It is common for utility companies to still rely on manual processes to import and export meter data; validate and rate data; generate invoices; and reassure collection. This also means that many utility companies do not use the data they have available. Most utilities recognise that getting fine-grained data creates lots of opportunities for them, but they must learn how to use it.

The ideal situation is one in which basic billing processes are retained without significant overhaul of internal workflows, but technological evolution translates to a work environment that is new to most utilities and their employees. Everyone must work faster, based on real-time information, and workloads may increase both in the front and back office. Increasing customer complaints are a pain point for all utility companies. Customers, used to stable bills, query the readings, especially during winter. The billing department passes the enquiries on to the metering department for checking.

In Frost & Sullivans view, many pilot AMI deployments have focussed on technical issues rather than on integration issues. This was manageable with a small group of customers, but with mass AMI roll out, the challenges faced by utilities are an unknown quantity.

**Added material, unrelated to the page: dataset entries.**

import Literature.AnabelianGeometry.SemiGraphs.ArithSemiGraphGaloisNonVacuity
import Literature.AnabelianGeometry.SemiGraphs.CharacteristicOpenCoreExhaustive
import Literature.AnabelianGeometry.SemiGraphs.ArithmeticCurves
import Literature.NumberTheory.LocalFields.PadicGaloisSecondCountable
import Literature.AnabelianGeometry.AbsoluteAnabelian.MLFAbsoluteGaloisGroupInfinite
import HarnessLib

/-!
# [SemiAnbd] Example 5.6: the tower record `StableReductionTower` inhabited with GENUINE, INFINITE
# arithmetic components `π̂₁(A_i) = charOpenCore(G_{ℚ_p}, i)` (non-vacuity; no geometry)

Mochizuki, *Semi-graphs of anabelioids*, Publ. RIMS **42** (2006), §5, Example 5.6, manuscript p. 67: "an
exhaustive sequence of open characteristic subgroups of finite index … `⊆ M_i ⊆ … ⊆ Π`", "the arithmetic
semi-graphs of anabelioids `𝔊_i`, `𝔊^c_i`" with arithmetic fundamental groups "`M_i/N_i ⊆ Π/Δ = G_K`"
[cite: MochizukiSemiAnbd2006, Ex 5.6, p. 67].

PROOF-ONLY file (abc-iut cell, layer L3, NV lane; seat abc-iut-w6-d108, row «NV-L3 StableReductionTower-GQp»;
theorems only — no `def`, no `instance`, no new named fact).  abc-iut-L3-t7's `StableReductionTowerNonVacuity`
(`StableReductionTower.nonempty_of_subsingleton`) inhabits the record over a `D` with TRIVIAL `Π`, and records
(with abc-iut-w6-d055's finding (F) of `OriginCertificatesNonVacuity`) that a tower with NON-trivial arithmetic
components needs "a `D` over a field with non-trivial `G_K` AND an exhaustive chain of open characteristic
finite-index subgroups of its `Π` (for `Π ⊇ G_{ℚ_p}`: topological finite generation of `G_{ℚ_p}` … not in the
tree; recorded, not claimed)".  The three inputs are now kernel theorems, and this file ASSEMBLES them:

* topological finite generation of `G_K` — GAP G-L4t4-2, closed by abc-iut-L4-d1 (Literature form modulo
  the named fact `localEulerPoincareCharacteristic`, p419680; unconditional Summits-side, p421667); carried here
  as an explicit hypothesis `hA` resp. modulo the EPC fact BY NAME;
* the exhaustive characteristic chain `M_i := charOpenCore G_{ℚ_p} i` — abc-iut-w4-d053's
  `CharacteristicOpenCore` + `CharacteristicOpenCoreExhaustive` (`charOpenCore_isMTower_of_tfg`, p436481);
* the levels: `ArithSemiGraph (SemiAnbdVocab.ofReal R)` with arithmetic component ANY open `U ≤ G_K` and its
  continuous injective `π̂₁(A) → G_K` of range `U` (`ArithSemiGraph.exists_ofReal_openSubgroup_absoluteGaloisGroup_of_tfg`,
  p434438) on abc-iut-w6-d117's one-vertex edgeless Example 2.10 model.

Result: `StableReductionTower.exists_galoisQp_of_tfg` / `…_of_localEPC` — over `D := (Π := G_{ℚ_p}, aug := id)`
(tempered by `IsTempered.of_profinite`, slim by `galoisMLF_slim_holds`, second countable by
`secondCountableTopology_absoluteGaloisGroup_padic`) there is a `StableReductionTower (SemiAnbdVocab.ofReal R) D`
with `M_i = charOpenCore G_{ℚ_p} i` (open, finite index, characteristic, antitone, exhaustive) and
`π̂₁(A_i) ≅ M_i` via `arithEmb`; admissible kernels trivial, decomposition representatives `⊤`, specialisation
maps `inl` (L3-t7's template on the geometric side).

HONEST LABEL (up front).  GENUINE ARITHMETIC, NO GEOMETRY: `Δ = Ker(aug) = 1` — no hyperbolic curve has
trivial geometric fundamental group, the levels are one-vertex edgeless graphs with the trivial action, the
decomposition data are the maximal choice the record permits.  This closes a recorded non-vacuity finding in
the kernel (the arithmetic half of Example 5.6 is realisable with the cell's typed objects); it is NOT the
stable-reduction tower of a curve, and no `StableReductionOrigin` certificate is issued for it here.
Instantiated ≠ endorsed; nothing of [SemiAnbd] is asserted; no side is taken on [IUTchIII] Cor. 3.12.
-/

noncomputable section

namespace Literature.AnabelianGeometry.SemiGraphs

open _root_.CategoryTheory Field SgAQuot
open Literature.AlgebraicGeometry.Frobenioids (IsSlimGroup)
open Literature.AnabelianGeometry.AbsoluteAnabelian
open Literature.NumberTheory.GaloisRepresentations
open Literature.NumberTheory.LocalFields

universe u

/-! ### Folklore helpers (the trivial kernel) -/

/-- A topological group with one element is tempered ([SemiAnbd] Def. 3.1 (i): all clauses trivial;
private copy of abc-iut-L3-t7's helper). [folklore] -/
private theorem isTempered_of_subsingleton'' (G : Type u) [Group G] [TopologicalSpace G]
    [Subsingleton G] : IsTempered G where
  basis U hU :=
    ⟨{ toOpenSubgroup := ⊤
       isNormal' := by change (⊤ : Subgroup G).Normal; infer_instance },
      inferInstance, fun g _ => by rw [Subsingleton.elim g 1]; exact mem_of_mem_nhds hU⟩
  separated g hg := absurd (Subsingleton.elim g 1) hg
  complete x _ := ⟨1, fun N => by
    obtain ⟨g, hg⟩ := QuotientGroup.mk_surjective (x N)
    rw [← hg, Subsingleton.elim g 1]⟩

/-- A topological group with one element is slim. [folklore] -/
private theorem isSlimGroup_of_subsingleton'' (G : Type u) [Group G] [TopologicalSpace G]
    [Subsingleton G] : IsSlimGroup G :=
  ⟨fun _ _ => Subsingleton.elim _ _⟩

/-! ### The arithmetic datum `Π := G_K`, `aug := id` -/

/-- **The purely arithmetic Example 3.10 datum over a finite extension `K` of `ℚ_p` with second countable
`G_K`**: `Π := G_K`, `aug := id` (so `Δ = 1`), tempered as a profinite group, slim by `galoisMLF_slim_holds`.
HONEST: not the tempered fundamental group of any curve (`Δ = 1`). [cite: MochizukiSemiAnbd2006, Ex 3.10 p.43] -/
theorem TemperedArithmeticGroup.exists_arithmetic (p : ℕ) [Fact p.Prime] (K : Type) [Field K]
    [Algebra ℚ_[p] K] [FiniteDimensional ℚ_[p] K] [CharZero K]
    (hsc : SecondCountableTopology (absoluteGaloisGroup K)) :
    ∃ D : TemperedArithmeticGroup K, ∃ e : D.Pi ≃ₜ* absoluteGaloisGroup K,
      (∀ g, D.aug g = e g) ∧ D.delta = ⊥ := by
  have hker : Subsingleton ↥(ContinuousMonoidHom.id (absoluteGaloisGroup K)).toMonoidHom.ker :=
    ⟨fun a b => Subtype.ext ((MonoidHom.mem_ker.mp a.2).trans (MonoidHom.mem_ker.mp b.2).symm)⟩
  refine ⟨{ Pi := absoluteGaloisGroup K
            isTempered := IsTempered.of_profinite
            aug := ContinuousMonoidHom.id _
            aug_surjective := Function.surjective_id
            isTempered_ker := isTempered_of_subsingleton'' _
            isSlimGroup := galoisMLF_slim_holds p K
            isSlimGroup_ker := isSlimGroup_of_subsingleton'' _
            secondCountableTopology := hsc }, ContinuousMulEquiv.refl _, fun _ => rfl, ?_⟩
  exact (MonoidHom.ker_eq_bot_iff _).mpr Function.injective_id

/-! ### The tower -/

/-- **`StableReductionTower` with genuine, infinite arithmetic components over `G_K`** (`K/ℚ_p` finite,
`G_K` second countable), GIVEN Def 5.1 (i)(a) "`G_K` topologically finitely generated": over the arithmetic
datum `Π := G_K` (`aug = id`, `Δ = 1`) there is a tower with `M_i := charOpenCore G_K i` — OPEN, FINITE
INDEX, CHARACTERISTIC, ANTITONE, EXHAUSTIVE (p436481) — whose levels `𝔊_i = 𝔊^c_i` are connected arithmetic
semi-graphs of anabelioids over `SemiAnbdVocab.ofReal R` with `π̂₁(A_i) ↪ G_K` of image EXACTLY `M_i`
(p434438), trivial admissible kernels, decomposition representatives `⊤`, specialisation maps `inl`.
HONEST: no geometry (`Δ = 1`, one-vertex levels, trivial action). [cite: MochizukiSemiAnbd2006, Ex 5.6, p. 67] -/
theorem StableReductionTower.exists_absoluteGaloisGroup_of_tfg (R : SgA.BridgeResidual.{0, 1, 0})
    (p : ℕ) [Fact p.Prime] (K : Type) [Field K] [Algebra ℚ_[p] K] [FiniteDimensional ℚ_[p] K] [CharZero K]
    (hsc : SecondCountableTopology (absoluteGaloisGroup K))
    (hA : IsTopologicallyFinitelyGenerated (absoluteGaloisGroup K)) :
    ∃ (D : TemperedArithmeticGroup K) (e : D.Pi ≃ₜ* absoluteGaloisGroup K)
      (T : StableReductionTower (SemiAnbdVocab.ofReal R) D),
      (∀ g, D.aug g = e g) ∧ D.delta = ⊥ ∧
      (∀ i, T.M i = charOpenCore D.Pi i) ∧ (∀ i, (T.arithEmb i).range = (T.M i).map D.aug.toMonoidHom) ∧
      (∀ i, T.admKer i = ⊥) := by
  classical
  obtain ⟨D, e, he, hdelta⟩ := TemperedArithmeticGroup.exists_arithmetic p K hsc
  -- transport (a) and the profinite structure along `e` (here `e = id`, but we only use what is exposed)
  haveI : CompactSpace D.Pi := e.symm.toHomeomorph.compactSpace
  haveI : T2Space D.Pi := e.symm.toHomeomorph.t2Space
  haveI : TotallyDisconnectedSpace D.Pi := e.symm.toHomeomorph.totallyDisconnectedSpace
  have hAD : IsTopologicallyFinitelyGenerated D.Pi := hA.of_continuousMulEquiv e.symm
  obtain ⟨hMo, hMfi, hMchar, hManti, hMexh⟩ := charOpenCore_isMTower_of_tfg hAD
  -- the images `aug(M_i) ≤ G_K` are open
  have haug : ∀ i, IsOpen (((charOpenCore D.Pi i).map D.aug.toMonoidHom : Subgroup (absoluteGaloisGroup K)) :
      Set (absoluteGaloisGroup K)) := by
    intro i
    have hset : (((charOpenCore D.Pi i).map D.aug.toMonoidHom : Subgroup (absoluteGaloisGroup K)) :
        Set (absoluteGaloisGroup K)) = e '' (charOpenCore D.Pi i : Set D.Pi) := by
      ext x
      simp only [Subgroup.coe_map, Set.mem_image, SetLike.mem_coe]
      constructor
      · rintro ⟨g, hg, rfl⟩; exact ⟨g, hg, (he g).symm⟩
      · rintro ⟨g, hg, rfl⟩; exact ⟨g, hg, he g⟩
    rw [hset]
    exact e.toHomeomorph.isOpenMap _ (hMo i)
  -- the levels: ArithSemiGraphs with arithmetic component `aug(M_i)` and their embeddings
  choose 𝔊 emb hinj hrange _hρ hU hE using fun i =>
    ArithSemiGraph.exists_ofReal_openSubgroup_absoluteGaloisGroup_of_tfg R p K hA
      ((charOpenCore D.Pi i).map D.aug.toMonoidHom) (haug i)
  have hnormal : ∀ i, ((⊥ : Subgroup D.Pi).subgroupOf (charOpenCore D.Pi i)).Normal := fun i => by
    rw [Subgroup.bot_subgroupOf]; infer_instance
  -- decomposition data at a level: representatives `⊤`, no abutments recorded (L3-t7's template)
  let dec : ∀ i, DecompositionData (towerGroup (charOpenCore D.Pi i) (⊥ : Subgroup D.Pi))
      ((SemiAnbdVocab.ofReal R).Vert (𝔊 i).G) (Σ e : (SemiAnbdVocab.ofReal R).Edge (𝔊 i).G,
        (SemiAnbdVocab.ofReal R).Br e) := fun i =>
    { E := Σ e : (SemiAnbdVocab.ofReal R).Edge (𝔊 i).G, (SemiAnbdVocab.ofReal R).Br e
      edgeOf := id
      abut := fun _ => none
      vertGp := fun _ => ⊤
      brGp := fun _ => ⊤
      brGp_le_vertGp := fun _ _ _ => le_top }
  refine ⟨D, e,
    { M := fun i => charOpenCore D.Pi i
      isOpen_M := hMo
      finiteIndex_M := hMfi
      characteristic_M := hMchar
      antitone_M := hManti
      exhaustive_M := hMexh
      𝔊 := 𝔊
      𝔊c := 𝔊
      arithEmb := fun i => (emb i).toMonoidHom
      continuous_arithEmb := fun i => (emb i).continuous
      injective_arithEmb := hinj
      range_arithEmb := hrange
      arithEmbc := fun i => (emb i).toMonoidHom
      continuous_arithEmbc := fun i => (emb i).continuous
      injective_arithEmbc := hinj
      range_arithEmbc := hrange
      admKer := fun _ => ⊥
      admKer_le := fun _ => bot_le
      admKer_normal := hnormal
      admKer_mono := fun _ _ _ => le_rfl
      dec := dec
      decc := dec
      spV := fun _ j _ _ => Sum.inl (hU j).some.default
      spE := fun i _ _ x => ((hE i).false x).elim
      spVc := fun _ j _ _ => Sum.inl (hU j).some.default
      spEc := fun i _ _ x => ((hE i).false x).elim },
    he, hdelta, fun _ => rfl, hrange, fun _ => rfl⟩

/-- In ANY tower over a `D` with INFINITE `Π` and INJECTIVE augmentation, every arithmetic component
`π̂₁(A_i)` is infinite: it maps onto `aug(M_i) ≅ M_i`, a finite-index subgroup of an infinite group.
[cite: MochizukiSemiAnbd2006, Ex 5.6, p. 67] -/
theorem StableReductionTower.infinite_PA_of_injective {K : Type u} [Field K] {D : TemperedArithmeticGroup K}
    [Infinite D.Pi] (haug : Function.Injective D.aug)
    {Obj : Type*} [Category Obj] {𝓥 : SemiAnbdVocab Obj} (T : StableReductionTower 𝓥 D) (i : ℕ) :
    Infinite (T.𝔊 i).PA := by
  classical
  haveI := T.finiteIndex_M i
  -- `M_i` is infinite: `[Π : M_i] · #M_i = #Π = 0` with `[Π : M_i] ≠ 0`
  haveI hM : Infinite (T.M i) := by
    have h := (T.M i).index_mul_card
    have h0 : Nat.card D.Pi = 0 := Nat.card_eq_zero_of_infinite
    rw [h0] at h
    rcases Nat.card_eq_zero.mp ((Nat.mul_eq_zero.mp h).resolve_left Subgroup.FiniteIndex.index_ne_zero) with
      h' | h'
    · exact (h'.false ⟨1, (T.M i).one_mem⟩).elim
    · exact h'
  -- `aug(M_i)` is infinite (`aug` injective), and `π̂₁(A_i)` maps ONTO it
  haveI : Infinite ((T.M i).map D.aug.toMonoidHom) :=
    Infinite.of_injective (fun m : T.M i => (⟨D.aug m, ⟨m, m.2, rfl⟩⟩ : (T.M i).map D.aug.toMonoidHom))
      fun a b h => Subtype.ext (haug (congrArg Subtype.val h))
  haveI : Infinite (T.arithEmb i).range := by rw [T.range_arithEmb i]; infer_instance
  exact Infinite.of_surjective _ (T.arithEmb i).rangeRestrict_surjective

/-- **The tower over `G_{ℚ_p}` itself**, given (a) (second countability of `G_{ℚ_p}` is the tree's
`secondCountableTopology_absoluteGaloisGroup_padic`); its arithmetic components `π̂₁(A_i) ≅ charOpenCore(G_{ℚ_p}, i)`
are INFINITE (`Padic.infinite_absoluteGaloisGroup`). [cite: MochizukiSemiAnbd2006, Ex 5.6, p. 67] -/
theorem StableReductionTower.exists_galoisQp_of_tfg (R : SgA.BridgeResidual.{0, 1, 0}) (p : ℕ) [Fact p.Prime]
    (hA : IsTopologicallyFinitelyGenerated (absoluteGaloisGroup ℚ_[p])) :
    ∃ (D : TemperedArithmeticGroup ℚ_[p]) (e : D.Pi ≃ₜ* absoluteGaloisGroup ℚ_[p])
      (T : StableReductionTower (SemiAnbdVocab.ofReal R) D),
      (∀ g, D.aug g = e g) ∧ D.delta = ⊥ ∧
      (∀ i, T.M i = charOpenCore D.Pi i) ∧ (∀ i, (T.arithEmb i).range = (T.M i).map D.aug.toMonoidHom) ∧
      (∀ i, T.admKer i = ⊥) ∧ (∀ i, Infinite (T.𝔊 i).PA) := by
  obtain ⟨D, e, T, he, hdelta, hM, hrange, hadm⟩ :=
    StableReductionTower.exists_absoluteGaloisGroup_of_tfg R p ℚ_[p]
      (secondCountableTopology_absoluteGaloisGroup_padic p) hA
  haveI : Infinite (absoluteGaloisGroup ℚ_[p]) := Padic.infinite_absoluteGaloisGroup p
  haveI : Infinite D.Pi := Infinite.of_injective e.symm e.symm.injective
  have haug : Function.Injective D.aug := fun a b h => e.injective (by rw [← he, ← he, h])
  exact ⟨D, e, T, he, hdelta, hM, hrange, hadm, fun i => T.infinite_PA_of_injective haug i⟩

/-- **The tower over `G_{ℚ_p}`, modulo Tate's local Euler–Poincaré characteristic BY NAME** (L4-d1's carrying
of (a)). [cite: MochizukiSemiAnbd2006, Ex 5.6, p. 67] [cite: NeukirchSchmidtWingberg2008, Thm. 7.5.10] -/
theorem StableReductionTower.exists_galoisQp_of_localEPC
    (hEP : ∀ (F : Type) [Field F] [ValuativeRel F] [TopologicalSpace F] [IsNonarchimedeanLocalField F]
      [CharZero F], localEulerPoincareCharacteristic F)
    (R : SgA.BridgeResidual.{0, 1, 0}) (p : ℕ) [Fact p.Prime] :
    ∃ (D : TemperedArithmeticGroup ℚ_[p]) (e : D.Pi ≃ₜ* absoluteGaloisGroup ℚ_[p])
      (T : StableReductionTower (SemiAnbdVocab.ofReal R) D),
      (∀ g, D.aug g = e g) ∧ D.delta = ⊥ ∧
      (∀ i, T.M i = charOpenCore D.Pi i) ∧ (∀ i, (T.arithEmb i).range = (T.M i).map D.aug.toMonoidHom) ∧
      (∀ i, T.admKer i = ⊥) ∧ (∀ i, Infinite (T.𝔊 i).PA) :=
  StableReductionTower.exists_galoisQp_of_tfg R p
    (isTopologicallyFinitelyGenerated_absoluteGaloisGroup_padic_of_localEPC hEP p ℚ_[p])

end Literature.AnabelianGeometry.SemiGraphs

end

The integration of legacy infrastructure and new systems is a very complex process, often requiring specialist middleware, software customisation or add-on applications to convert metering data into formats that can be processed by existing CRM and billing systems. In countries with many pre-paid customers (e.g., 12 per cent to 15 per cent in the U.K.), the need to switch between pre- and post-paid over the air adds a further level of complexity. Generally, there needs to be a seamless software stack from one end of the smart metering system to the other.

Most billing environments are retailer-centric, regardless of who owns the smart meter. To achieve accurate pricing signals between DSOs, retailers and customers in a smart grid environment, it is important that the retailer have the billing system integrated into its AMI system to accurately settle its charges with its DSOs. Then, when the retailer begins to provide additional services such as energy management, load management services, and innovative tariffs and customer feedback, the integration of benefits back into the grid becomes critical. Frost & Sullivan expects that not even the utility companies accustomed to providing such services to their large customers will cope.

In Frost & Sullivans view, many pilot AMI deployments have focussed on technical issues rather than on integration issues. This was manageable with a small group of customers, but with mass AMI roll out, the challenges faced by utilities are an unknown quantity.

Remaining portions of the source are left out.